Overall, there was concordance in the use of morphology and both FCOS and AUCOS molecular methods (Table 3) in identifying mosquitoes from 10 species (Ae. aegypti, Ae. busckii, Ae. tortilis, An. punctipennis, Cx. pipiens, Cx. quinquefasciatus, Deinocerites magnus, Ps. ferox, Ps. howardii, and Ur. sapphirina). There were, however, discrepancies in the species identified by morphology and FCOS and AUCOS, particularly with Culex species (Table 3). This is not unexpected, as previous studies have also found that molecular techniques cannot reliably distinguish between Culex species [29, 42, 43, 55]. Also, morphological differentiation of Culex species is not always easy, even when performed by highly experienced taxonomists working with well-preserved specimens [56]. Our discordant results might, then, represent our inability to correctly identify Culex species based on morphology, or there might be incorrect GenBank entries as has recently been documented for Culiseta species, which are also difficult to differentiate by morphology [5]. Discordant results were also obtained with Psorophora; morphology indicated Ps. pygmaea while AUCOS identified Ps. cingulata. This discrepancy might have arisen because these species have only subtle differences in morphology, or perhaps observations were biased by the fact that only Ps. pygmaea has been recorded on Saint Kitts [38, 44, 45]. Further studies are underway in our laboratories to determine whether in fact both species are present on Saint Kitts.

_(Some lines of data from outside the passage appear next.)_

/-- Entrywise form of `submatrix_crossInterp_pivotRows`: `Ã (r i) j = A (r i) j`.
[cite: NunezFernandezEtAl2025, §3.1 property (ii)] -/
theorem crossInterp_apply_pivotRow (A : Matrix m n K) {r : ι → m} {c : ι → n}
    (hP : IsUnit (A.submatrix r c).det) (i : ι) (j : n) :
    crossInterp A r c (r i) j = A (r i) j := by
  simpa using congr_fun (congr_fun (submatrix_crossInterp_pivotRows A hP) i) j

/-- Entrywise form of `submatrix_crossInterp_pivotCols`: `Ã i (c j) = A i (c j)`.
[cite: NunezFernandezEtAl2025, §3.1 property (ii)] -/
theorem crossInterp_apply_pivotCol (A : Matrix m n K) {r : ι → m} {c : ι → n}
    (hP : IsUnit (A.submatrix r c).det) (i : m) (j : ι) :
    crossInterp A r c i (c j) = A i (c j) := by
  simpa using congr_fun (congr_fun (submatrix_crossInterp_pivotCols A hP) i) j

/-! ### Block form: the error of the interpolation is the Schur complement -/

section Block

variable {α : Type*} {m' n' : Type*}

omit [Fintype ι] [DecidableEq ι] in
/-- The leading block of a block matrix as a submatrix. [folklore] -/
@[simp] private theorem fromBlocks_submatrix_inl_inl (A₁₁ : Matrix ι ι α) (A₁₂ : Matrix ι n' α)
    (A₂₁ : Matrix m' ι α) (A₂₂ : Matrix m' n' α) :
    (fromBlocks A₁₁ A₁₂ A₂₁ A₂₂).submatrix Sum.inl Sum.inl = A₁₁ := by
  ext i j
  simp

omit [Fintype ι] [DecidableEq ι] in
/-- The leading block column of a block matrix as a submatrix. [folklore] -/
@[simp] private theorem fromBlocks_submatrix_id_inl (A₁₁ : Matrix ι ι α) (A₁₂ : Matrix ι n' α)
    (A₂₁ : Matrix m' ι α) (A₂₂ : Matrix m' n' α) :
    (fromBlocks A₁₁ A₁₂ A₂₁ A₂₂).submatrix id Sum.inl = fromRows A₁₁ A₂₁ := by
  ext (i | i) j <;> simp

omit [Fintype ι] [DecidableEq ι] in
/-- The leading block row of a block matrix as a submatrix. [folklore] -/
@[simp] private theorem fromBlocks_submatrix_inl_id (A₁₁ : Matrix ι ι α) (A₁₂ : Matrix ι n' α)
    (A₂₁ : Matrix m' ι α) (A₂₂ : Matrix m' n' α) :
    (fromBlocks A₁₁ A₁₂ A₂₁ A₂₂).submatrix Sum.inl id = fromCols A₁₁ A₁₂ := by
  ext i (j | j) <;> simp

/-- BLOCK FORM of the cross interpolation.  With the pivots moved to the leading block, i.e. for
`A = [[A₁₁, A₁₂], [A₂₁, A₂₂]]` with nonsingular pivot matrix `P = A₁₁`,
`Ã = [[A₁₁], [A₂₁]] A₁₁⁻¹ [[A₁₁, A₁₂]] = [[A₁₁, A₁₂], [A₂₁, A₂₁ A₁₁⁻¹ A₁₂]]`.
[cite: NunezFernandezEtAl2025, §3.2.3] -/
theorem crossInterp_fromBlocks (A₁₁ : Matrix ι ι K) (A₁₂ : Matrix ι n' K) (A₂₁ : Matrix m' ι K)
    (A₂₂ : Matrix m' n' K) (h : IsUnit A₁₁.det) :
    crossInterp (fromBlocks A₁₁ A₁₂ A₂₁ A₂₂) Sum.inl Sum.inl =
      fromBlocks A₁₁ A₁₂ A₂₁ (A₂₁ * A₁₁⁻¹ * A₁₂) := by
  rw [crossInterp, fromBlocks_submatrix_inl_inl, fromBlocks_submatrix_id_inl,
    fromBlocks_submatrix_inl_id, Matrix.fromRows_mul, Matrix.mul_nonsing_inv _ h,
    Matrix.fromRows_mul_fromCols, Matrix.one_mul, Matrix.one_mul,
    Matrix.nonsing_inv_mul_cancel_right _ _ h]

/-- The ERROR of the cross interpolation is the Schur complement of the pivot matrix: in block
form `A - Ã = [[0, 0], [0, [A/A₁₁]]]` with `[A/A₁₁] = A₂₂ - A₂₁ A₁₁⁻¹ A₁₂`; in particular the
interpolation is exact on the `11`-, `12`- and `21`-blocks.
[cite: NunezFernandezEtAl2025, §3.2.3][cite: HornJohnson2013, §0.8.5 (0.8.5.3)] -/
theorem fromBlocks_sub_crossInterp (A₁₁ : Matrix ι ι K) (A₁₂ : Matrix ι n' K)
    (A₂₁ : Matrix m' ι K) (A₂₂ : Matrix m' n' K) (h : IsUnit A₁₁.det) :
    fromBlocks A₁₁ A₁₂ A₂₁ A₂₂ - crossInterp (fromBlocks A₁₁ A₁₂ A₂₁ A₂₂) Sum.inl Sum.inl =
      fromBlocks 0 0 0 (A₂₂ - A₂₁ * A₁₁⁻¹ * A₁₂) := by
  rw [crossInterp_fromBlocks _ _ _ _ h]
  ext (i | i) (j | j) <;> simp

end Block

end CommRing

/-! ### Rank bounds -/

section Rank

variable {K : Type*} [CommRing K] [StrongRankCondition K] {m n ι : Type*} [Fintype n]
  [Fintype ι] [DecidableEq ι]

/-- The cross interpolation on `χ̃ = card ι` pivots has rank at most `χ̃` (it factors through
`K^ι`): the CI formula is a rank-`χ̃` approximation.
[cite: NunezFernandezEtAl2025, §3.1] -/
theorem rank_crossInterp_le (A : Matrix m n K) (r : ι → m) (c : ι → n) :
    (crossInterp A r c).rank ≤ Fintype.card ι :=
  (Matrix.rank_mul_le_left _ _).trans (Matrix.rank_le_card_width _)

/-- A matrix with a nonsingular `χ̃ × χ̃` submatrix has rank at least `χ̃` (the easy half of the
characterisation of the rank as the size of a largest nonsingular submatrix).
[cite: HornJohnson2013, §0.4.4 (d)] -/
theorem card_le_rank_of_isUnit_det_submatrix (A : Matrix m n K) {r : ι → m} {c : ι → n}
    (hP : IsUnit (A.submatrix r c).det) : Fintype.card ι ≤ A.rank :=
  calc Fintype.card ι = (A.submatrix r c).rank :=
      (Matrix.rank_of_isUnit _ ((Matrix.isUnit_iff_isUnit_det _).mpr hP)).symm
    _ ≤ A.rank := Matrix.rank_submatrix_le A r c

end Rank

/-! ### Exactness when the number of pivots equals the rank -/

section Field

variable {K : Type*} [Field K] {m n ι : Type*} [Fintype n] [Fintype ι] [DecidableEq ι]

Mosquitoes are very frail insects and thus frequently damaged in the traps that are used for surveillance studies. This greatly limits the data emanating from studies, as even minor damage can make morphological identification of the species difficult or impossible. Recent reports have shown that as many as 20% of captured mosquitoes might be damaged and 5% damaged so severely as to be unidentifiable [49, 57]. Our AUCOS proved to be very effective in determining the species of damaged mosquitoes where morphological criteria only enabled identification to the genus level, or where damage was so severe that even genus identification was not possible and they could only be recognized as mosquitoes.

Conclusions

In summary, our studies have shown that AUCOS has distinct advantages over FCOS in identifying mosquitoes, in particular those species found in the Caribbean and southeastern USA where our study was conducted. By designing the AUCOS primers to more closely match the sequences of mosquito species reported in GenBank, the system provided a more sensitive method for producing high-quality COI sequences of medically important and other species of mosquitoes. The use of AUCOS would appear to be particularly valuable when attempts are made to identify specimens damaged during trapping, a common occurrence. As AUCOS and FCOS amplify the same variable region of the COI, the large amount of existing data on GenBank can be used to identify mosquito species with sequences produced by either PCR.